* [Task prompt] Only the lines below starting at the one containing "have := DFunLike.congr_fun h0 l" and ending at the one containing "(fun h => absurd" belong in the answer, each copied exactly.

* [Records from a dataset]
/-- **(split): `μ(α) = μ(ξ) Π_l ν_l(α_l - ξ_l)` for `ξ ≤ α ≤ κ`**, i.e.
`λ(α) = λ(ξ)^{-n+1} λ(ξ+(α_1-ξ_1)e_1)⋯λ(ξ+(α_n-ξ_n)e_n)`, "by induction over `k := |α| - |ξ|`" from (lambdas) and
the positivity `λ(γ) > 0` on the box. [cite: BorceaBranden2009II, §4 proof of Lemma 4.3, eq. (split)] -/
theorem realMultiplier_split {g : MvPolynomial τ ℂ} (hst : IsUpperHalfPlaneStable (diagSubst g)) {u : ℂ}
    (hu1 : ‖u‖ = 1)
    (hu : ∀ α : τ →₀ ℕ, (u * ((-1) ^ α.degree * coeff α g)).im = 0 ∧ 0 ≤ (u * ((-1) ^ α.degree * coeff α g)).re)
    {α : τ →₀ ℕ} (h1 : infVec g ≤ α) (h2 : α ≤ degVec g) :
    realMultiplier g u α =
      realMultiplier g u (infVec g) * ∏ l, lineMultiplier g u l (α l - infVec g l) := by
  set ξ := infVec g with hξ
  set κ := degVec g with hκ
  set μ := realMultiplier g u with hμ
  set ν := lineMultiplier g u with hν
  have hμpos : ∀ γ, ξ ≤ γ → γ ≤ κ → 0 < μ γ := fun γ hγ1 hγ2 =>
    (realMultiplier_pos_iff hst hu1 hu γ).2 ⟨hγ1, hγ2⟩
  have hμξ : 0 < μ ξ := hμpos ξ le_rfl (infVec_le_degVec hst)
  have hν0 : ∀ l, ν l 0 = 1 := fun l => by
    rw [hν, lineMultiplier, Finsupp.single_zero, add_zero]
    exact div_self hμξ.ne'
  -- strong induction on `|α - ξ|`
  suffices H : ∀ (N : ℕ) (α : τ →₀ ℕ), (α - ξ).degree ≤ N → ξ ≤ α → α ≤ κ →
      μ α = μ ξ * ∏ l, ν l (α l - ξ l) from H _ α le_rfl h1 h2
  intro N
  induction N with
  | zero =>
    intro α hN h1 _
    have h0 : α - ξ = 0 := (Finsupp.degree_eq_zero_iff _).1 (Nat.le_zero.1 hN)
    have hαξ : α = ξ := le_antisymm (Finsupp.le_def.2 fun l => by
      have := DFunLike.congr_fun h0 l
      rw [Finsupp.tsub_apply, Finsupp.coe_zero, Pi.zero_apply] at this
      omega) h1
    rw [hαξ, prod_eq_one (fun l _ => by rw [Nat.sub_self]; exact hν0 l), mul_one]
  | succ N ih =>
    intro α hN h1 h2
    by_cases hαξ : α = ξ
    · rw [hαξ, prod_eq_one (fun l _ => by rw [Nat.sub_self]; exact hν0 l), mul_one]
    obtain ⟨i, hi⟩ : ∃ i, ξ i < α i := by
      by_contra h
      push Not at h
      exact hαξ (le_antisymm (Finsupp.le_def.2 h) h1)
    by_cases hone : ∀ l, l ≠ i → α l = ξ l
    · -- `α = ξ + (α_i - ξ_i) e_i`: one factor
      have hαeq : α = ξ + Finsupp.single i (α i - ξ i) := by
        ext l
        rw [Finsupp.add_apply, Finsupp.single_apply]
        by_cases hl : i = l
        · subst hl; rw [if_pos rfl]; omega
        · rw [if_neg hl, hone l (Ne.symm hl), add_zero]
      rw [prod_eq_single i (fun l _ hl => by rw [hone l hl, Nat.sub_self]; exact hν0 l)
        (fun h => absurd (mem_univ i) h), hν, lineMultiplier, ← hαeq, mul_div_cancel₀ _ hμξ.ne']
    · -- two directions `i ≠ j`: use (lambdas) at `γ = α - e_i - e_j`
      push Not at hone
      obtain ⟨j, hji, hj⟩ := hone
      have hj' : ξ j < α j := lt_of_le_of_ne (Finsupp.le_def.1 h1 j) (Ne.symm hj)
      have hij : i ≠ j := Ne.symm hji
      set γ := α - Finsupp.single i 1 - Finsupp.single j 1 with hγ
      have hγi : γ i + 1 = α i := by
        rw [hγ, Finsupp.tsub_apply, Finsupp.tsub_apply, Finsupp.single_apply, Finsupp.single_apply, if_pos rfl,
          if_neg hji]; omega
      have hγj : γ j + 1 = α j := by
        rw [hγ, Finsupp.tsub_apply, Finsupp.tsub_apply, Finsupp.single_apply, Finsupp.single_apply, if_neg hij,
          if_pos rfl]; omega
      have hγl : ∀ l, l ≠ i → l ≠ j → γ l = α l := fun l hli hlj => by
        rw [hγ, Finsupp.tsub_apply, Finsupp.tsub_apply, Finsupp.single_apply, Finsupp.single_apply,
          if_neg (Ne.symm hli), if_neg (Ne.symm hlj)]; omega
      -- coordinates of the four points
      have hγi_i : (γ + Finsupp.single i 1 : τ →₀ ℕ) i = γ i + 1 := by
        rw [Finsupp.add_apply, Finsupp.single_apply, if_pos rfl]
      have hγi_j : (γ + Finsupp.single i 1 : τ →₀ ℕ) j = γ j := by
        rw [Finsupp.add_apply, Finsupp.single_apply, if_neg hij, add_zero]
      have hγi_l : ∀ l, l ≠ i → (γ + Finsupp.single i 1 : τ →₀ ℕ) l = γ l := fun l hl => by
        rw [Finsupp.add_apply, Finsupp.single_apply, if_neg (Ne.symm hl), add_zero]
      have hγj_j : (γ + Finsupp.single j 1 : τ →₀ ℕ) j = γ j + 1 := by
        rw [Finsupp.add_apply, Finsupp.single_apply, if_pos rfl]
      have hγj_l : ∀ l, l ≠ j → (γ + Finsupp.single j 1 : τ →₀ ℕ) l = γ l := fun l hl => by
        rw [Finsupp.add_apply, Finsupp.single_apply, if_neg (Ne.symm hl), add_zero]
      have hα' : γ + Finsupp.single i 1 + Finsupp.single j 1 = α := by
        ext l
        rw [Finsupp.add_apply]
        by_cases hlj : l = j
        · subst hlj; rw [hγi_j, Finsupp.single_apply, if_pos rfl, hγj]
        · rw [Finsupp.single_apply, if_neg (Ne.symm hlj), add_zero]
          by_cases hli : l = i
          · subst hli; rw [hγi_i, hγi]
          · rw [hγi_l l hli, hγl l hli hlj]
      -- bounds
      have hξγ : ξ ≤ γ := Finsupp.le_def.2 fun l => by
        by_cases hli : l = i
        · subst hli; omega
        · by_cases hlj : l = j
          · subst hlj; omega
          · rw [hγl l hli hlj]; exact Finsupp.le_def.1 h1 l
      have hγκ : γ + Finsupp.single i 1 + Finsupp.single j 1 ≤ κ := by rw [hα']; exact h2
      have hγi_le : γ + Finsupp.single i 1 ≤ κ :=
        le_trans (Finsupp.le_def.2 fun l => by rw [Finsupp.add_apply]; exact Nat.le_add_right _ _) hγκ
      have hγ_le : γ ≤ κ :=
        le_trans (Finsupp.le_def.2 fun l => by rw [Finsupp.add_apply]; exact Nat.le_add_right _ _) hγi_le
      have hγj_le : γ + Finsupp.single j 1 ≤ κ := by
        refine le_trans (Finsupp.le_def.2 fun l => ?_) hγκ
        rw [Finsupp.add_apply, Finsupp.add_apply, Finsupp.add_apply]; omega
      have hξγi : ξ ≤ γ + Finsupp.single i 1 :=
        hξγ.trans (Finsupp.le_def.2 fun l => by rw [Finsupp.add_apply]; exact Nat.le_add_right _ _)
      have hξγj : ξ ≤ γ + Finsupp.single j 1 :=
        hξγ.trans (Finsupp.le_def.2 fun l => by rw [Finsupp.add_apply]; exact Nat.le_add_right _ _)
      -- degrees for the induction hypothesis
      have hdeg : (α - ξ) = (γ - ξ) + Finsupp.single i 1 + Finsupp.single j 1 := by
        ext l
        rw [Finsupp.add_apply, Finsupp.add_apply, Finsupp.tsub_apply, Finsupp.tsub_apply, Finsupp.single_apply,
          Finsupp.single_apply]
        have hξl := Finsupp.le_def.1 hξγ l
        by_cases hli : i = l
        · subst hli; rw [if_pos rfl, if_neg hji]; omega
        · rw [if_neg hli]
          by_cases hlj : j = l
          · subst hlj; rw [if_pos rfl]; omega
          · rw [if_neg hlj, hγl l (Ne.symm hli) (Ne.symm hlj), add_zero, add_zero]
      have hdegN : (γ - ξ).degree + 2 ≤ N + 1 := by
        have := congrArg Finsupp.degree hdeg
        rw [map_add, map_add, Finsupp.degree_single, Finsupp.degree_single] at this
        omega
      have hdeg_i : (γ + Finsupp.single i 1 - ξ) = (γ - ξ) + Finsupp.single i 1 := by
        ext l
        rw [Finsupp.add_apply, Finsupp.tsub_apply, Finsupp.tsub_apply, Finsupp.add_apply, Finsupp.single_apply]
        have hξl := Finsupp.le_def.1 hξγ l
        split_ifs <;> omega
      have hdeg_j : (γ + Finsupp.single j 1 - ξ) = (γ - ξ) + Finsupp.single j 1 := by
        ext l
        rw [Finsupp.add_apply, Finsupp.tsub_apply, Finsupp.tsub_apply, Finsupp.add_apply, Finsupp.single_apply]
        have hξl := Finsupp.le_def.1 hξγ l
        split_ifs <;> omega
      have ihγ := ih γ (by omega) hξγ hγ_le
      have ihγi := ih (γ + Finsupp.single i 1)
        (by rw [hdeg_i, map_add, Finsupp.degree_single]; omega) hξγi hγi_le
      have ihγj := ih (γ + Finsupp.single j 1)
        (by rw [hdeg_j, map_add, Finsupp.degree_single]; omega) hξγj hγj_le
      -- (lambdas)
      have hlam := realMultiplier_mul_eq hst hu1 hu hij hγκ
      rw [hα'] at hlam
      change μ γ * μ α = μ (γ + Finsupp.single i 1) * μ (γ + Finsupp.single j 1) at hlam
      -- the product identity
      have hprod : (∏ l, ν l (γ l - ξ l)) * ∏ l, ν l (α l - ξ l) =
          (∏ l, ν l ((γ + Finsupp.single i 1 : τ →₀ ℕ) l - ξ l)) *
            ∏ l, ν l ((γ + Finsupp.single j 1 : τ →₀ ℕ) l - ξ l) := by
        rw [← prod_mul_distrib, ← prod_mul_distrib]
        refine prod_congr rfl fun l _ => ?_
        by_cases hli : l = i
        · subst hli
          rw [hγi_i, hγj_l l hij, ← hγi, mul_comm]
        · by_cases hlj : l = j
          · subst hlj
            rw [hγi_j, hγj_j, ← hγj]
          · rw [hγi_l l hli, hγj_l l hlj, hγl l hli hlj]
      have hμγ : 0 < μ γ := hμpos γ hξγ hγ_le
      have key : μ γ * μ α = μ γ * (μ ξ * ∏ l, ν l (α l - ξ l)) := by
        rw [hlam, ihγi, ihγj]
        calc μ ξ * (∏ l, ν l ((γ + Finsupp.single i 1 : τ →₀ ℕ) l - ξ l)) *
              (μ ξ * ∏ l, ν l ((γ + Finsupp.single j 1 : τ →₀ ℕ) l - ξ l))
            = μ ξ * μ ξ * ((∏ l, ν l ((γ + Finsupp.single i 1 : τ →₀ ℕ) l - ξ l)) *
                ∏ l, ν l ((γ + Finsupp.single j 1 : τ →₀ ℕ) l - ξ l)) := by ring
          _ = μ ξ * μ ξ * ((∏ l, ν l (γ l - ξ l)) * ∏ l, ν l (α l - ξ l)) := by rw [hprod]
          _ = (μ ξ * ∏ l, ν l (γ l - ξ l)) * (μ ξ * ∏ l, ν l (α l - ξ l)) := by ring
          _ = μ γ * (μ ξ * ∏ l, ν l (α l - ξ l)) := by rw [← ihγ]
      exact mul_left_cancel₀ hμγ.ne' key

* [Exercise response]
      have := DFunLike.congr_fun h0 l
      rw [Finsupp.tsub_apply, Finsupp.coe_zero, Pi.zero_apply] at this
      omega) h1
    rw [hαξ, prod_eq_one (fun l _ => by rw [Nat.sub_self]; exact hν0 l), mul_one]
  | succ N ih =>
    intro α hN h1 h2
    by_cases hαξ : α = ξ
    · rw [hαξ, prod_eq_one (fun l _ => by rw [Nat.sub_self]; exact hν0 l), mul_one]
    obtain ⟨i, hi⟩ : ∃ i, ξ i < α i := by
      by_contra h
      push Not at h
      exact hαξ (le_antisymm (Finsupp.le_def.2 h) h1)
    by_cases hone : ∀ l, l ≠ i → α l = ξ l
    · -- `α = ξ + (α_i - ξ_i) e_i`: one factor
      have hαeq : α = ξ + Finsupp.single i (α i - ξ i) := by
        ext l
        rw [Finsupp.add_apply, Finsupp.single_apply]
        by_cases hl : i = l
        · subst hl; rw [if_pos rfl]; omega
        · rw [if_neg hl, hone l (Ne.symm hl), add_zero]
      rw [prod_eq_single i (fun l _ hl => by rw [hone l hl, Nat.sub_self]; exact hν0 l)
        (fun h => absurd (mem_univ i) h), hν, lineMultiplier, ← hαeq, mul_div_cancel₀ _ hμξ.ne']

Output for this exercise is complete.